DATA IN THIS EXERCISE:

import Summits.QuantumFields.YangMills.Theorems.SwapVirialDeficitPeriodicPrincipalLogLimit
import HarnessLib

/-!
# The PERIODIC massive-mode rung, PJ6 at a GENERAL LEVEL `r·t²`: the principal zero-flux log-limit from two-scale bounds for `periodicKernel 0 1 t (r·t²)`
# (free-hands support of ⟨stmt-QuantumFields-24196⟩ `SwapVirialDeficit.ToronSoftnessSharp`; LEAD memo `sfw-p2-g96-memo-24196-PM-design.md` §2, «good-threshold
# route»: the null level `{Φ(0,0;·) = r}` of the two-scale limit fails for at most countably many `r`, so PM may pick its level — this file lets PJ6 accept it)

w3 g64's ✓`periodicPrincipalLogLimit_of_twoScale` fixes the level `s = t²`.  Verbatim the same argument at level `s = r·t²` (`r > 0`; ✓PD-II
`periodicKernel_deep`/`periodicKernel_outer` are already stated for `r·t²`) gives
★★★ `periodicPrincipalLogLimit_of_twoScale_level`: (upper)/(lower) for `K t := periodicKernel L 0 1 t (r·t²)` ⟹
`μ_L.real{F₀ ≤ s}/(s^{9L⁴−3/2}·log s⁻¹) → coneConst^{6L⁴+1}·gI/(4·r^{9L⁴−3/2})`, via the reparametrisation `s = r·u`, `t = √u` and
`log(1/√u)/log s⁻¹ → 1/2` (`log_ratio_tendsto`).  ★★ `periodicMeanAction_fixedL_of_twoScale_level` then feeds ✓`tendsto_periodicMeanAction_of_principalLogLimit`.
HONEST LABEL: one-variable real analysis (plan-level fixed-`L` rung of a DRAFT line); PM NOT proved; ⟨24196⟩/⟨24194⟩/⟨24197⟩/⟨24497⟩ OPEN; own crux ⟨22884⟩ OPEN
(blocked-on ⟨19935⟩); the Yang–Mills mass gap is NOT proved; no summit is proved by a line.
LEAD seat ym-line-sfw-p2 g96 (cell ym-idea-1, free hands), `--supports stmt-QuantumFields-24196`.  THEOREMS ONLY, standard axioms, 0 `sorry`.
References: [cite: Luscher1983, §2]; [cite: GonzalezarroyoAltes1988]; [folklore].
-/

set_option autoImplicit false

noncomputable section

open MeasureTheory Quaternion Set Filter Topology
open scoped Quaternion ENNReal BigOperators
open Literature.MathematicalPhysics.QuantumLattice
open Literature.MathematicalPhysics.QuantumFieldTheory hiding SU2
open Summit.QuantumFields.YangMills.Theorems.SwapTwistDeficit.ToronLog

namespace Summit.QuantumFields.YangMills.Theorems.SwapVirialDeficit.BlowUpRing

open Summit.QuantumFields.YangMills.Theorems.FemtoTransferGap
open Summit.QuantumFields.YangMills.Theorems.FemtoTransferGap.TT
open Summit.QuantumFields.YangMills.Theorems.VirialFluxGap.RingDeficit
open Summit.QuantumFields.YangMills.Theorems.SwapVirialDeficit.BlowUp (tendsto_div_log_of_twoScale)
open Summit.QuantumFields.YangMills.Theorems.SwapVirialDeficit.PeriodicRing (tendsto_periodicMeanAction_of_principalLogLimit)

variable {L : ℕ} [NeZero L]

/-- `s ↦ s / r` maps `𝓝[>] 0` into `𝓝[>] 0` (`r > 0`). [folklore] -/
theorem tendsto_div_const_nhdsGT_zero {r : ℝ} (hr : 0 < r) : Tendsto (fun s : ℝ => s / r) (𝓝[>] (0 : ℝ)) (𝓝[>] (0 : ℝ)) := by
  refine tendsto_nhdsWithin_iff.2 ⟨?_, ?_⟩
  · have h : Tendsto (fun s : ℝ => s / r) (𝓝 (0 : ℝ)) (𝓝 ((0 : ℝ) / r)) := tendsto_id.div_const r
    rw [zero_div] at h
    exact tendsto_nhdsWithin_of_tendsto_nhds h
  · filter_upwards [self_mem_nhdsWithin] with s hs using div_pos hs hr

/-- `log (s/r)⁻¹ / log s⁻¹ → 1` as `s → 0⁺` (`r > 0`): the level only shifts the logarithm by a constant. [folklore] -/
theorem log_ratio_tendsto {r : ℝ} (hr : 0 < r) :
    Tendsto (fun s : ℝ => Real.log (s / r)⁻¹ / Real.log s⁻¹) (𝓝[>] (0 : ℝ)) (𝓝 1) := by
  have hlog : Tendsto (fun s : ℝ => Real.log s⁻¹) (𝓝[>] (0 : ℝ)) atTop := by
    have h := Real.tendsto_log_nhdsGT_zero
    have e : (fun s : ℝ => Real.log s⁻¹) = fun s => -Real.log s := funext fun s => Real.log_inv s
    rw [e]
    exact tendsto_neg_atBot_atTop.comp h
  have hconst : Tendsto (fun s : ℝ => Real.log r / Real.log s⁻¹) (𝓝[>] (0 : ℝ)) (𝓝 0) := hlog.const_div_atTop (Real.log r)
  have hsum : Tendsto (fun s : ℝ => 1 + Real.log r / Real.log s⁻¹) (𝓝[>] (0 : ℝ)) (𝓝 1) := by
    simpa using hconst.const_add 1
  refine hsum.congr' ?_
  filter_upwards [self_mem_nhdsWithin, hlog.eventually (eventually_gt_atTop 0)] with s hs hpos
  have hs0 : (0 : ℝ) < s := hs
  have hne : Real.log s⁻¹ ≠ 0 := hpos.ne'
  have hsplit : Real.log (s / r)⁻¹ = Real.log s⁻¹ + Real.log r := by
    rw [inv_div, Real.log_div hr.ne' hs0.ne', Real.log_inv]; ring
  rw [hsplit, add_div, div_self hne]

/-- ★★★ **THE PERIODIC PRINCIPAL LOG-LIMIT AT LEVEL `r`, MODULO PM.**  If on the middle region the periodic kernel at level `r·t²`,
`K_t = periodicKernel 0 1 t (r t²)`, has a two-scale majorant and minorant `G(a₀)/ρ` with total mass within `ε` of `gI ≥ 0`, then
`μ_L.real{F₀ ≤ s}/(s^{9L⁴−3/2}·log s⁻¹) → coneConst^{6L⁴+1}·gI/(4·r^{9L⁴−3/2})` as `s → 0⁺`. [cite: Luscher1983, §2] [cite: GonzalezarroyoAltes1988] -/
theorem periodicPrincipalLogLimit_of_twoScale_level (L : ℕ) [NeZero L] {r : ℝ} (hr : 0 < r) {gI : ℝ} (hgI : 0 ≤ gI)
    (hupper : ∀ ε : ℝ, 0 < ε → ∃ A δ : ℝ, 0 < A ∧ 0 < δ ∧ ∃ G : ℝ → ℝ≥0∞, ∫⁻ x, G x ∂(volume : Measure ℝ) ≤ ENNReal.ofReal (gI + ε) ∧
      ∀ᶠ t in 𝓝[>] (0 : ℝ), ∀ a₀ : ℝ, ∀ ρ ∈ Ioc (A * Real.sqrt t) δ,
        periodicKernel L (fun _ => false) (fun _ => 1) t (r * t ^ 2) (a₀, ρ) ≤ G a₀ * ENNReal.ofReal ρ⁻¹)
    (hlower : ∀ ε : ℝ, 0 < ε → ∃ A δ : ℝ, 0 < A ∧ 0 < δ ∧ ∃ G : ℝ → ℝ≥0∞, ENNReal.ofReal (gI - ε) ≤ ∫⁻ x, G x ∂(volume : Measure ℝ) ∧
      ∀ᶠ t in 𝓝[>] (0 : ℝ), ∀ a₀ : ℝ, ∀ ρ ∈ Ioc (A * Real.sqrt t) δ,
        G a₀ * ENNReal.ofReal ρ⁻¹ ≤ periodicKernel L (fun _ => false) (fun _ => 1) t (r * t ^ 2) (a₀, ρ)) :
    Tendsto (fun s : ℝ => (ringMeasure L).real {P | ringDeficit L (fun _ => false) P ≤ s} / (s ^ (9 * (L : ℝ) ^ 4 - 3 / 2) * Real.log s⁻¹))
      (𝓝[>] 0) (𝓝 (coneConst ^ (6 * L ^ 4 + 1) * gI / (4 * r ^ (9 * (L : ℝ) ^ 4 - 3 / 2)))) := by
  set α : ℝ := 9 * (L : ℝ) ^ 4 - 3 / 2 with hαdef
  set K : ℝ → ℝ × ℝ → ℝ≥0∞ := fun t => periodicKernel L (fun _ => false) (fun _ => 1) t (r * t ^ 2) with hK
  have hKm : ∀ t, Measurable (K t) := fun t => measurable_periodicKernel _ _ t _
  have hdeep : ∀ A : ℝ, 0 < A → ∃ C : ℝ≥0∞, C ≠ ∞ ∧ ∀ᶠ t in 𝓝[>] (0 : ℝ),
      ∫⁻ x, (∫⁻ ρ in Ioc 0 (A * Real.sqrt t), K t (x, ρ)) ∂(volume : Measure ℝ) ≤ C :=
    fun A hA => periodicKernel_deep (L := L) hr.le A hA
  have houter : ∀ δ : ℝ, 0 < δ → ∃ C : ℝ≥0∞, C ≠ ∞ ∧ ∀ᶠ t in 𝓝[>] (0 : ℝ),
      ∫⁻ x, (∫⁻ ρ in Ioi δ, K t (x, ρ)) ∂(volume : Measure ℝ) ≤ C :=
    fun δ hδ => periodicKernel_outer (L := L) hr.le δ hδ
  have hT := tendsto_div_log_of_twoScale (volume : Measure ℝ) hKm hgI hdeep houter hupper hlower
  -- reparametrise: `s = r·u`, `t = √u`
  have hT2 := hT.comp (tendsto_sqrt_nhdsGT_zero.comp (tendsto_div_const_nhdsGT_zero hr))
  have hL := log_ratio_tendsto hr
  have hc0 : 0 ≤ coneConst := by rw [coneConst]; exact ENNReal.toReal_nonneg
  -- the product of the two limits and the constant
  have hprod : Tendsto (fun s : ℝ => coneConst ^ (6 * L ^ 4 + 1) / (2 * r ^ α) *
      (((∫⁻ x, (∫⁻ ρ in Ioi 0, K (Real.sqrt (s / r)) (x, ρ)) ∂(volume : Measure ℝ)).toReal / Real.log (1 / Real.sqrt (s / r))) *
        (Real.log (s / r)⁻¹ / Real.log s⁻¹))) (𝓝[>] (0 : ℝ))
      (𝓝 (coneConst ^ (6 * L ^ 4 + 1) / (2 * r ^ α) * ((gI / 2) * 1))) := (hT2.mul hL).const_mul _
  have htarget : coneConst ^ (6 * L ^ 4 + 1) * gI / (4 * r ^ α) = coneConst ^ (6 * L ^ 4 + 1) / (2 * r ^ α) * ((gI / 2) * 1) := by ring
  rw [htarget]
  refine hprod.congr' ?_
  filter_upwards [self_mem_nhdsWithin, Ioo_mem_nhdsGT (show (0 : ℝ) < min 1 r by positivity)] with s hs hs1
  have hs0 : 0 < s := hs
  have hsr : s < r := hs1.2.trans_le (min_le_right _ _)
  have hs1' : s < 1 := hs1.2.trans_le (min_le_left _ _)
  have hu0 : 0 < s / r := div_pos hs0 hr
  have hsq : 0 < Real.sqrt (s / r) := Real.sqrt_pos.2 hu0
  -- the sublevel volume through the kernel at `t = √(s/r)`, level `r·(s/r) = s`
  have hvol := ringMeasure_ringDeficit_le_eq_kernel_sqrt (L := L) (fun _ => false) (χ := fun _ => 1) (fun _ k => by rw [one_mul, mul_one]) r hu0
  have hrs : r * (s / r) = s := by field_simp
  rw [hrs] at hvol
  have hlog : Real.log (1 / Real.sqrt (s / r)) = Real.log (s / r)⁻¹ / 2 := by
    rw [one_div, Real.log_inv, Real.log_inv, Real.log_sqrt hu0.le]; ring
  have hlogu : 0 < Real.log (s / r)⁻¹ := Real.log_pos (one_lt_inv₀ hu0 |>.2 (by rw [div_lt_one hr]; exact hsr))
  have hlogs : 0 < Real.log s⁻¹ := Real.log_pos (one_lt_inv₀ hs0 |>.2 hs1')
  have hαu : 0 < (s / r) ^ α := Real.rpow_pos_of_pos hu0 _
  have hαs : 0 < s ^ α := Real.rpow_pos_of_pos hs0 _
  have hαr : 0 < r ^ α := Real.rpow_pos_of_pos hr _
  have hsplit : (s / r) ^ α = s ^ α / r ^ α := Real.div_rpow hs0.le hr.le α
  rw [← hαdef, hsplit] at hvol
  have h1 : Real.log (r / s) ≠ 0 := by rw [← inv_div]; exact hlogu.ne'
  have h2 : Real.log (1 / s) ≠ 0 := by rw [one_div]; exact hlogs.ne'
  have h3 : Real.log (s / r)⁻¹ ≠ 0 := hlogu.ne'
  have h4 : Real.log s⁻¹ ≠ 0 := hlogs.ne'
  rw [measureReal_def, hvol, ENNReal.toReal_mul, ENNReal.toReal_ofReal (by positivity), hlog]
  simp only [hK, Real.sq_sqrt hu0.le, hrs]
  field_simp

/-- ★★ **THE FIXED-`L` PERIODIC MEAN ACTION MODULO PM AT LEVEL `r`** (`gI > 0`). [cite: Griffiths1964] [cite: Luscher1983, §2] -/
theorem periodicMeanAction_fixedL_of_twoScale_level (L : ℕ) [NeZero L] {r : ℝ} (hr : 0 < r) {gI : ℝ} (hgI : 0 < gI)
    (hupper : ∀ ε : ℝ, 0 < ε → ∃ A δ : ℝ, 0 < A ∧ 0 < δ ∧ ∃ G : ℝ → ℝ≥0∞, ∫⁻ x, G x ∂(volume : Measure ℝ) ≤ ENNReal.ofReal (gI + ε) ∧
      ∀ᶠ t in 𝓝[>] (0 : ℝ), ∀ a₀ : ℝ, ∀ ρ ∈ Ioc (A * Real.sqrt t) δ,
        periodicKernel L (fun _ => false) (fun _ => 1) t (r * t ^ 2) (a₀, ρ) ≤ G a₀ * ENNReal.ofReal ρ⁻¹)
    (hlower : ∀ ε : ℝ, 0 < ε → ∃ A δ : ℝ, 0 < A ∧ 0 < δ ∧ ∃ G : ℝ → ℝ≥0∞, ENNReal.ofReal (gI - ε) ≤ ∫⁻ x, G x ∂(volume : Measure ℝ) ∧
      ∀ᶠ t in 𝓝[>] (0 : ℝ), ∀ a₀ : ℝ, ∀ ρ ∈ Ioc (A * Real.sqrt t) δ,
        G a₀ * ENNReal.ofReal ρ⁻¹ ≤ periodicKernel L (fun _ => false) (fun _ => 1) t (r * t ^ 2) (a₀, ρ)) :
    Tendsto (fun b : ℝ => b * deriv (fun x : ℝ => Real.log (TT.sectorWeight (L := L) x (2 * L - 1) (fun _ => false) (fun _ _ => (1 : ℝ)))) b -
        12 * b * (L : ℝ) ^ 4) atTop (𝓝 (-(9 * (L : ℝ) ^ 4 - 3 / 2))) := by
  have hc : 0 < coneConst := coneConst_pos
  have hv : 0 < coneConst ^ (6 * L ^ 4 + 1) * gI / (4 * r ^ (9 * (L : ℝ) ^ 4 - 3 / 2)) := by
    have : 0 < r ^ (9 * (L : ℝ) ^ 4 - 3 / 2) := Real.rpow_pos_of_pos hr _
    positivity
  exact tendsto_periodicMeanAction_of_principalLogLimit L hv (periodicPrincipalLogLimit_of_twoScale_level L hr hgI.le hupper hlower)

end Summit.QuantumFields.YangMills.Theorems.SwapVirialDeficit.BlowUpRing

end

ACTION ITEM:
Print again the lines of the entries above that fall between the line holding "(Real.log (s /" and the line holding "have hlogu : 0", inclusive, exactly as they stand.

THE COMPLETED TASK:
        (Real.log (s / r)⁻¹ / Real.log s⁻¹))) (𝓝[>] (0 : ℝ))
      (𝓝 (coneConst ^ (6 * L ^ 4 + 1) / (2 * r ^ α) * ((gI / 2) * 1))) := (hT2.mul hL).const_mul _
  have htarget : coneConst ^ (6 * L ^ 4 + 1) * gI / (4 * r ^ α) = coneConst ^ (6 * L ^ 4 + 1) / (2 * r ^ α) * ((gI / 2) * 1) := by ring
  rw [htarget]
  refine hprod.congr' ?_
  filter_upwards [self_mem_nhdsWithin, Ioo_mem_nhdsGT (show (0 : ℝ) < min 1 r by positivity)] with s hs hs1
  have hs0 : 0 < s := hs
  have hsr : s < r := hs1.2.trans_le (min_le_right _ _)
  have hs1' : s < 1 := hs1.2.trans_le (min_le_left _ _)
  have hu0 : 0 < s / r := div_pos hs0 hr
  have hsq : 0 < Real.sqrt (s / r) := Real.sqrt_pos.2 hu0
  -- the sublevel volume through the kernel at `t = √(s/r)`, level `r·(s/r) = s`
  have hvol := ringMeasure_ringDeficit_le_eq_kernel_sqrt (L := L) (fun _ => false) (χ := fun _ => 1) (fun _ k => by rw [one_mul, mul_one]) r hu0
  have hrs : r * (s / r) = s := by field_simp
  rw [hrs] at hvol
  have hlog : Real.log (1 / Real.sqrt (s / r)) = Real.log (s / r)⁻¹ / 2 := by
    rw [one_div, Real.log_inv, Real.log_inv, Real.log_sqrt hu0.le]; ring
  have hlogu : 0 < Real.log (s / r)⁻¹ := Real.log_pos (one_lt_inv₀ hu0 |>.2 (by rw [div_lt_one hr]; exact hsr))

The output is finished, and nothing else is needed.